Lori and Scott provide an in-depth examination of each track on "Ten," highlighting lyrical themes, musical composition, and the stories behind the songs.
Once (03:25 - 05:58)
Even Flow (32:59 - 40:10)
Alive (40:19 - 58:02)
Why Go (58:03 - 61:25)
Black (61:28 - 66:33)
Jeremy (66:52 - 79:08)
Oceans (79:06 - 84:43)
Porch (84:31 - 90:25)
Garden (90:57 - 96:20)
Deep (96:26 - 103:00)
Release (103:23 - 111:00)
Hidden Track:
An instrumental piece titled "Master Slave" bookends the album, underscoring the thematic continuity.
The discussion shifts to Pearl Jam's identity within the grunge movement.
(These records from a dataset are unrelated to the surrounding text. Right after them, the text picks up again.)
import Summits.CriticalPhenomena.PercolationContinuityZ3.Theorems.PercNearOneGluingNoHeavyPcintNawRandWindowCert
import Summits.CriticalPhenomena.PercolationContinuityZ3.Theorems.PercNearOneGluingNoHeavyPcintChordRandBooking
import HarnessLib

/-!
# PCINT lane, kind `chordrand_cw`: window gap sites of a self-avoiding word, off and on the path

Cell `prim-pcint`, seat `prim-pcint-2`; memo `run/shared/lean/prim/pcint/REDUCTIONS.md` §B3r.2, §B3r.6.
Does NOT build on p205010.

For a self-avoiding (not necessarily neighbour-avoiding) word, the genuine window gap sites at time `t` split
into sites OFF the path — full gap sites of time `t + m + 2` (`mem_gapSet_of_offWin`, `card_offWin_le`,
`card_offWin_lt` for a sound window corner that is not a full corner) — and sites ON the path, which together
with an on-path window corner inject into the `t`-fibre of the on-path events of `…ChordRandBooking`
(`card_onWin_le`).
-/

noncomputable section

namespace Summit.CriticalPhenomena.PercolationContinuityZ3.Theorems.Pcint

open Finset Literature.Probability.Percolation Literature.Probability.LatticeModels

variable {d m : ℕ} (a₀ : Fin d × Bool)

/-! ### Off-path window gap sites of a self-avoiding word -/

/-- A translated window gap site that is off the path is a full gap site (time `t + m + 2`). [folklore] -/
theorem mem_gapSet_of_offWin {k : ℕ} {γ : Fin (m + 1 + k) → Fin d × Bool} {t : ℕ} (ht : t < k) {w' : Site d}
    (hw' : w' ∈ winGapSet (winAt (m := m + 1) a₀ γ t) (wordAt a₀ γ (t + (m + 1))))
    (hoff : w' + wordPos γ t ∉ pathSites γ) : w' + wordPos γ t ∈ gapSet γ (t + m + 2) := by
  have htm : t + (m + 1) < m + 1 + k := by omega
  obtain ⟨hadj, -, i, hi3, hiw⟩ := mem_winGapSet.1 hw'
  rw [wordPos_wext_winAt a₀ γ htm le_rfl] at hadj
  rw [wordPos_wext_winAt a₀ γ htm (by omega)] at hiw
  have hadj' : (zdGraph d).Adj (wordPos γ (t + m + 2)) (w' + wordPos γ t) := by
    rw [← Literature.Probability.RandomPlanarGeometry.SAW.Zd.zdGraph_adj_sub_right _ _ (wordPos γ t),
      add_sub_cancel_right, show t + m + 2 = t + (m + 1 + 1) by ring]; exact hadj
  have hiw' : (zdGraph d).Adj (wordPos γ (t + i)) (w' + wordPos γ t) := by
    rw [← Literature.Probability.RandomPlanarGeometry.SAW.Zd.zdGraph_adj_sub_right _ _ (wordPos γ t),
      add_sub_cancel_right]; exact hiw
  exact mem_gapSet.2 ⟨hadj', hoff, t + i, by omega, hiw'⟩

/-- The off-path window gap sites are at most the full gap sites. [folklore] -/
theorem card_offWin_le {k : ℕ} {γ : Fin (m + 1 + k) → Fin d × Bool} {t : ℕ} (ht : t < k) :
    ((winGapSet (winAt (m := m + 1) a₀ γ t) (wordAt a₀ γ (t + (m + 1)))).filter
        fun w' => w' + wordPos γ t ∉ pathSites γ).card ≤ (gapSet γ (t + m + 2)).card :=
  Finset.card_le_card_of_injOn (fun w' => w' + wordPos γ t)
    (fun w' hw' => by
      obtain ⟨h1, h2⟩ := mem_filter.1 (mem_coe.1 hw')
      exact mem_coe.2 (mem_gapSet_of_offWin a₀ ht h1 h2))
    (fun x _ y _ h => add_right_cancel h)

/-- A sound window corner whose site is off the path but which is not a full corner adds a full gap site.
[folklore] -/
theorem card_offWin_lt {k : ℕ} {γ : Fin (m + 1 + k) → Fin d × Bool} (hs : IsSAW γ) {t : ℕ} (ht : t < k)
    (hwc : WinCornerTrue (winAt (m := m + 1) a₀ γ t) (wordAt a₀ γ (t + (m + 1))))
    (hcoff : cornerSite γ (t + m) ∉ pathSites γ) (hnc : ¬ IsCorner γ (t + m)) :
    ((winGapSet (winAt (m := m + 1) a₀ γ t) (wordAt a₀ γ (t + (m + 1)))).filter
        fun w' => w' + wordPos γ t ∉ pathSites γ).card < (gapSet γ (t + m + 2)).card := by
  have htm : t + (m + 1) < m + 1 + k := by omega
  have ha : wordAt a₀ γ (t + (m + 1)) = γ ⟨t + m + 1, by omega⟩ := wordAt_of_lt a₀ γ htm
  have hPm : wordPos (wext (winAt (m := m + 1) a₀ γ t) (wordAt a₀ γ (t + (m + 1)))) m
      = wordPos γ (t + m) - wordPos γ t := wordPos_wext_winAt a₀ γ htm (by omega)
  have hPm1 : wordPos (wext (winAt (m := m + 1) a₀ γ t) (wordAt a₀ γ (t + (m + 1)))) (m + 1)
      = wordPos γ (t + m + 1) - wordPos γ t := by
    rw [wordPos_wext_winAt a₀ γ htm (by omega), show t + (m + 1) = t + m + 1 by ring]
  obtain ⟨hoff, hnoinc⟩ := hwc
  rw [hPm] at hoff hnoinc
  have hcs : cornerSite γ (t + m) = wordPos γ (t + m) + stepVec (wordAt a₀ γ (t + (m + 1))) := by
    rw [cornerSite, dif_pos (by omega : t + m + 1 < m + 1 + k), ha]
  have hT1 : wordPos γ (t + m + 1) = wordPos γ (t + m) + stepVec (γ ⟨t + m, by omega⟩) :=
    wordPos_succ γ (by omega)
  have hT2 : wordPos γ (t + m + 2) = wordPos γ (t + m + 1) + stepVec (wordAt a₀ γ (t + (m + 1))) := by
    rw [ha]; exact wordPos_succ γ (by omega)
  have hstep : wordPos γ (t + m + 2) = cornerSite γ (t + m) + stepVec (γ ⟨t + m, by omega⟩) := by
    rw [hT2, hT1, hcs]; abel
  have hadjT : (zdGraph d).Adj (wordPos γ (t + m + 2)) (cornerSite γ (t + m)) := by
    rw [(zdGraph d).adj_comm, zdGraph_adj_iff_stepVec]; exact ⟨_, hstep⟩
  have hne1 : cornerSite γ (t + m) ≠ wordPos γ (t + m + 1) := by
    intro he
    refine hoff (m + 1) (by omega) ?_
    rw [hPm1, ← he, hcs]; abel
  have hold : ∃ i, i + 3 ≤ t + m + 2 ∧ (zdGraph d).Adj (wordPos γ i) (cornerSite γ (t + m)) := by
    by_contra hno
    push Not at hno
    apply hnc
    refine ⟨by omega, ?_, hcoff, fun i hi => hno i (by have := mem_range.1 hi; omega)⟩
    intro hax
    by_cases hsg : (γ ⟨t + m, by omega⟩).2 = (γ ⟨t + m + 1, by omega⟩).2
    · have heq : γ ⟨t + m, by omega⟩ = γ ⟨t + m + 1, by omega⟩ := Prod.ext hax hsg
      exact hne1 (by rw [hcs, ha, ← heq, ← hT1])
    · have hrev : γ ⟨t + m, by omega⟩ = srev (γ ⟨t + m + 1, by omega⟩) := by
        rw [srev]; refine Prod.ext hax ?_
        cases hb : (γ ⟨t + m, by omega⟩).2 <;> cases hb' : (γ ⟨t + m + 1, by omega⟩).2 <;> simp_all
      have hTS : wordPos γ (t + m + 2) = wordPos γ (t + m) := by
        rw [hstep, hcs, ha, hrev, stepVec_srev]; abel
      have := hs (t + m + 2) (t + m) (by omega) (by omega) hTS
      omega
  obtain ⟨i, hi3, hic⟩ := hold
  have hcg : cornerSite γ (t + m) ∈ gapSet γ (t + m + 2) := mem_gapSet.2 ⟨hadjT, hcoff, i, hi3, hic⟩
  set Woff := (winGapSet (winAt (m := m + 1) a₀ γ t) (wordAt a₀ γ (t + (m + 1)))).filter
    fun w' => w' + wordPos γ t ∉ pathSites γ with hWoff
  have himg : Woff.image (fun w' => w' + wordPos γ t) ⊆ (gapSet γ (t + m + 2)).erase (cornerSite γ (t + m)) := by
    intro x hx
    rw [mem_image] at hx
    obtain ⟨w', hw', rfl⟩ := hx
    obtain ⟨hw'1, hw'2⟩ := mem_filter.1 hw'
    refine mem_erase.2 ⟨fun hx => ?_, mem_gapSet_of_offWin a₀ ht hw'1 hw'2⟩
    obtain ⟨-, -, i', hi'3, hi'w⟩ := mem_winGapSet.1 hw'1
    refine hnoinc i' (by omega) ?_
    rw [wordPos_wext_winAt a₀ γ htm (by omega)] at hi'w ⊢
    have hw'c : w' = cornerSite γ (t + m) - wordPos γ t := by rw [← hx, add_sub_cancel_right]
    rw [show wordPos γ (t + m) - wordPos γ t + stepVec (wordAt a₀ γ (t + (m + 1)))
        = cornerSite γ (t + m) - wordPos γ t by rw [hcs]; abel, ← hw'c]
    exact hi'w
  calc Woff.card = (Woff.image fun w' => w' + wordPos γ t).card :=
        (card_image_of_injective _ (add_left_injective (wordPos γ t))).symm
    _ ≤ ((gapSet γ (t + m + 2)).erase (cornerSite γ (t + m))).card := card_le_card himg
    _ < (gapSet γ (t + m + 2)).card := card_erase_lt_of_mem hcg

/-! ### On-path window charges are on-path events -/

/-- The index of a path site (junk `0` off the path). [folklore] -/
def pathIdx {N : ℕ} (γ : Fin N → Fin d × Bool) (x : Site d) : ℕ :=
  if h : ∃ i, i ≤ N ∧ wordPos γ i = x then Classical.choose h else 0

/-- Specification of `pathIdx` on path sites. [folklore] -/
theorem pathIdx_spec {N : ℕ} (γ : Fin N → Fin d × Bool) {x : Site d} (hx : x ∈ pathSites γ) :
    pathIdx γ x ≤ N ∧ wordPos γ (pathIdx γ x) = x := by
  obtain ⟨i, hi, hix⟩ := mem_pathSites.1 hx
  have h : ∃ i, i ≤ N ∧ wordPos γ i = x := ⟨i, hi, hix⟩
  rw [pathIdx, dif_pos h]
  exact Classical.choose_spec h

/-- **On-path window charges are on-path events**: the on-path window gap sites at time `t`, plus the window
corner when its site is on the path, inject into the `t`-fibre of `onEvents`. [folklore] -/
theorem card_onWin_le {k : ℕ} {γ : Fin (m + 1 + k) → Fin d × Bool} {t : ℕ} (ht : t < k)
    (cor : Bool) (hcor : cor = true → WinCornerTrue (winAt (m := m + 1) a₀ γ t) (wordAt a₀ γ (t + (m + 1))) ∧
      cornerSite γ (t + m) ∈ pathSites γ) :
    ((winGapSet (winAt (m := m + 1) a₀ γ t) (wordAt a₀ γ (t + (m + 1)))).filter
        fun w' => w' + wordPos γ t ∈ pathSites γ).card + (if cor then 1 else 0) ≤
      ((onEvents m γ).filter fun th => th.1 = t).card := by
  classical
  have htm : t + (m + 1) < m + 1 + k := by omega
  have ha : wordAt a₀ γ (t + (m + 1)) = γ ⟨t + m + 1, by omega⟩ := wordAt_of_lt a₀ γ htm
  -- the set of charged absolute sites on the path
  set Won := (winGapSet (winAt (m := m + 1) a₀ γ t) (wordAt a₀ γ (t + (m + 1)))).filter
    fun w' => w' + wordPos γ t ∈ pathSites γ with hWon
  set S : Finset (Site d) := Won.image (fun w' => w' + wordPos γ t) ∪
    (if cor then {cornerSite γ (t + m)} else ∅) with hS
  -- every element of `S` is a path site `x` adjacent to `v_T`, not a window site, with an incidence in `[t, t+m]`
  have hSprop : ∀ x ∈ S, x ∈ pathSites γ ∧ (zdGraph d).Adj x (wordPos γ (t + m + 2)) ∧
      (∀ j, t ≤ j → j ≤ t + m + 2 → wordPos γ j ≠ x) ∧ ∃ i, t ≤ i ∧ i ≤ t + m ∧ (zdGraph d).Adj (wordPos γ i) x := by
    intro x hx
    rw [hS, mem_union] at hx
    rcases hx with hx | hx
    · rw [mem_image] at hx
      obtain ⟨w', hw', rfl⟩ := hx
      obtain ⟨hw'1, hon⟩ := mem_filter.1 hw'
      obtain ⟨hadj, hoffw, i, hi3, hiw⟩ := mem_winGapSet.1 hw'1
      rw [wordPos_wext_winAt a₀ γ htm le_rfl] at hadj
      rw [wordPos_wext_winAt a₀ γ htm (by omega)] at hiw
      refine ⟨hon, ?_, fun j hj1 hj2 hjx => ?_, t + i, by omega, by omega, ?_⟩
      · rw [← Literature.Probability.RandomPlanarGeometry.SAW.Zd.zdGraph_adj_sub_right _ _ (wordPos γ t),
          add_sub_cancel_right, show t + m + 2 = t + (m + 1 + 1) by ring]; exact hadj.symm
      · refine hoffw (j - t) (by omega) ?_
        rw [wordPos_wext_winAt a₀ γ htm (by omega), show t + (j - t) = j by omega, hjx, add_sub_cancel_right]
      · rw [← Literature.Probability.RandomPlanarGeometry.SAW.Zd.zdGraph_adj_sub_right _ _ (wordPos γ t),
          add_sub_cancel_right]; exact hiw
    · cases cor
      · simp at hx
      · rw [if_pos rfl, mem_singleton] at hx
        subst hx
        obtain ⟨⟨hoffc, -⟩, honc⟩ := hcor rfl
        have hPm : wordPos (wext (winAt (m := m + 1) a₀ γ t) (wordAt a₀ γ (t + (m + 1)))) m
            = wordPos γ (t + m) - wordPos γ t := wordPos_wext_winAt a₀ γ htm (by omega)
        rw [hPm] at hoffc
        have hcs : cornerSite γ (t + m) = wordPos γ (t + m) + stepVec (wordAt a₀ γ (t + (m + 1))) := by
          rw [cornerSite, dif_pos (by omega : t + m + 1 < m + 1 + k), ha]
        have hT1 : wordPos γ (t + m + 1) = wordPos γ (t + m) + stepVec (γ ⟨t + m, by omega⟩) :=
          wordPos_succ γ (by omega)
        have hT2 : wordPos γ (t + m + 2) = wordPos γ (t + m + 1) + stepVec (wordAt a₀ γ (t + (m + 1))) := by
          rw [ha]; exact wordPos_succ γ (by omega)
        have hstep : wordPos γ (t + m + 2) = cornerSite γ (t + m) + stepVec (γ ⟨t + m, by omega⟩) := by
          rw [hT2, hT1, hcs]; abel
        refine ⟨honc, ?_, fun j hj1 hj2 hjx => ?_, t + m, by omega, by omega, ?_⟩
        · rw [zdGraph_adj_iff_stepVec]; exact ⟨_, hstep⟩
        · refine hoffc (j - t) (by omega) ?_
          rw [wordPos_wext_winAt a₀ γ htm (by omega), show t + (j - t) = j by omega, hjx, hcs]; abel
        · rw [zdGraph_adj_iff_stepVec]; exact ⟨_, hcs⟩
  -- the map `x ↦ (t, pathIdx x)` is injective on `S` and lands in the `t`-fibre of `onEvents`
  have hcardS : S.card = Won.card + (if cor then 1 else 0) := by
    rw [hS, card_union_of_disjoint, card_image_of_injective _ (add_left_injective (wordPos γ t))]
    · cases cor
      · simp
      · rw [if_pos rfl, if_pos rfl, card_singleton]
    · cases cor
      · simp
      · rw [if_pos rfl, disjoint_singleton_right, mem_image]
        rintro ⟨w', hw', hwc⟩
        obtain ⟨hw'1, -⟩ := mem_filter.1 hw'
        obtain ⟨-, -, i', hi'3, hi'w⟩ := mem_winGapSet.1 hw'1
        obtain ⟨⟨-, hnoinc⟩, -⟩ := hcor rfl
        refine hnoinc i' (by omega) ?_
        -- `w'` is the relative corner site
        have hPm : wordPos (wext (winAt (m := m + 1) a₀ γ t) (wordAt a₀ γ (t + (m + 1)))) m
            = wordPos γ (t + m) - wordPos γ t := wordPos_wext_winAt a₀ γ htm (by omega)
        have hcs : cornerSite γ (t + m) = wordPos γ (t + m) + stepVec (wordAt a₀ γ (t + (m + 1))) := by
          rw [cornerSite, dif_pos (by omega : t + m + 1 < m + 1 + k), ha]
        rw [hPm, show wordPos γ (t + m) - wordPos γ t + stepVec (wordAt a₀ γ (t + (m + 1))) = w' by
          rw [← add_sub_right_comm, ← hcs, ← hwc, add_sub_cancel_right]]
        exact hi'w
  rw [← hcardS]
  refine Finset.card_le_card_of_injOn (fun x => (t, pathIdx γ x)) (fun x hx => ?_) (fun x hx y hy hxy => ?_)
  · obtain ⟨hxp, hadj, hnotwin, i, hi1, hi2, hiadj⟩ := hSprop x (mem_coe.1 hx)
    obtain ⟨hle, hpos⟩ := pathIdx_spec γ hxp
    rw [mem_coe, mem_filter, mem_onEvents]
    refine ⟨⟨ht, hle, ?_, by rw [hpos]; exact hadj, i, hi1, hi2, by rw [hpos]; exact hiadj⟩, rfl⟩
    by_contra hh
    push Not at hh
    exact hnotwin (pathIdx γ x) hh.1 hh.2 hpos
  · have hx' := (pathIdx_spec γ (hSprop x (mem_coe.1 hx)).1).2
    have hy' := (pathIdx_spec γ (hSprop y (mem_coe.1 hy)).1).2
    rw [← hx', ← hy', (Prod.mk.inj hxy).2]

end Summit.CriticalPhenomena.PercolationContinuityZ3.Theorems.Pcint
While often grouped alongside bands like Nirvana, Soundgarden, and Alice in Chains, Pearl Jam distinctly blends grunge with classic and stadium rock elements, drawing comparisons to Led Zeppelin and Jimi Hendrix.
Quote:
Scott Free (19:21): "Pearl Jam feels a lot more like a classic rock band."
Insight:
Unlike many of their contemporaries, Pearl Jam has sustained longevity and commercial success, becoming one of the best-selling rock bands of all time.
In concluding the episode, Lori and Scott reflect on the enduring legacy of "Ten" and Pearl Jam's influence on subsequent generations of musicians. They highlight the band's resilience, massive fanbase, and philanthropic efforts, cementing their status as rock legends.
Quote:
Scott Free (87:21): "They just became one of the biggest selling rock bands of all time."
Closing Thoughts:
The hosts tease future episodes, promising to explore more influential albums and surprise selections for listeners.
Episode 60 of Accelerated Culture offers an exhaustive exploration of Pearl Jam's "Ten", illuminating its creation, thematic depth, and lasting impact on the grunge movement and rock music. Through detailed analysis and engaging dialogue, Lori and Scott provide both nostalgic reflections and insightful critiques, making the episode a must-listen for music enthusiasts and Pearl Jam fans alike.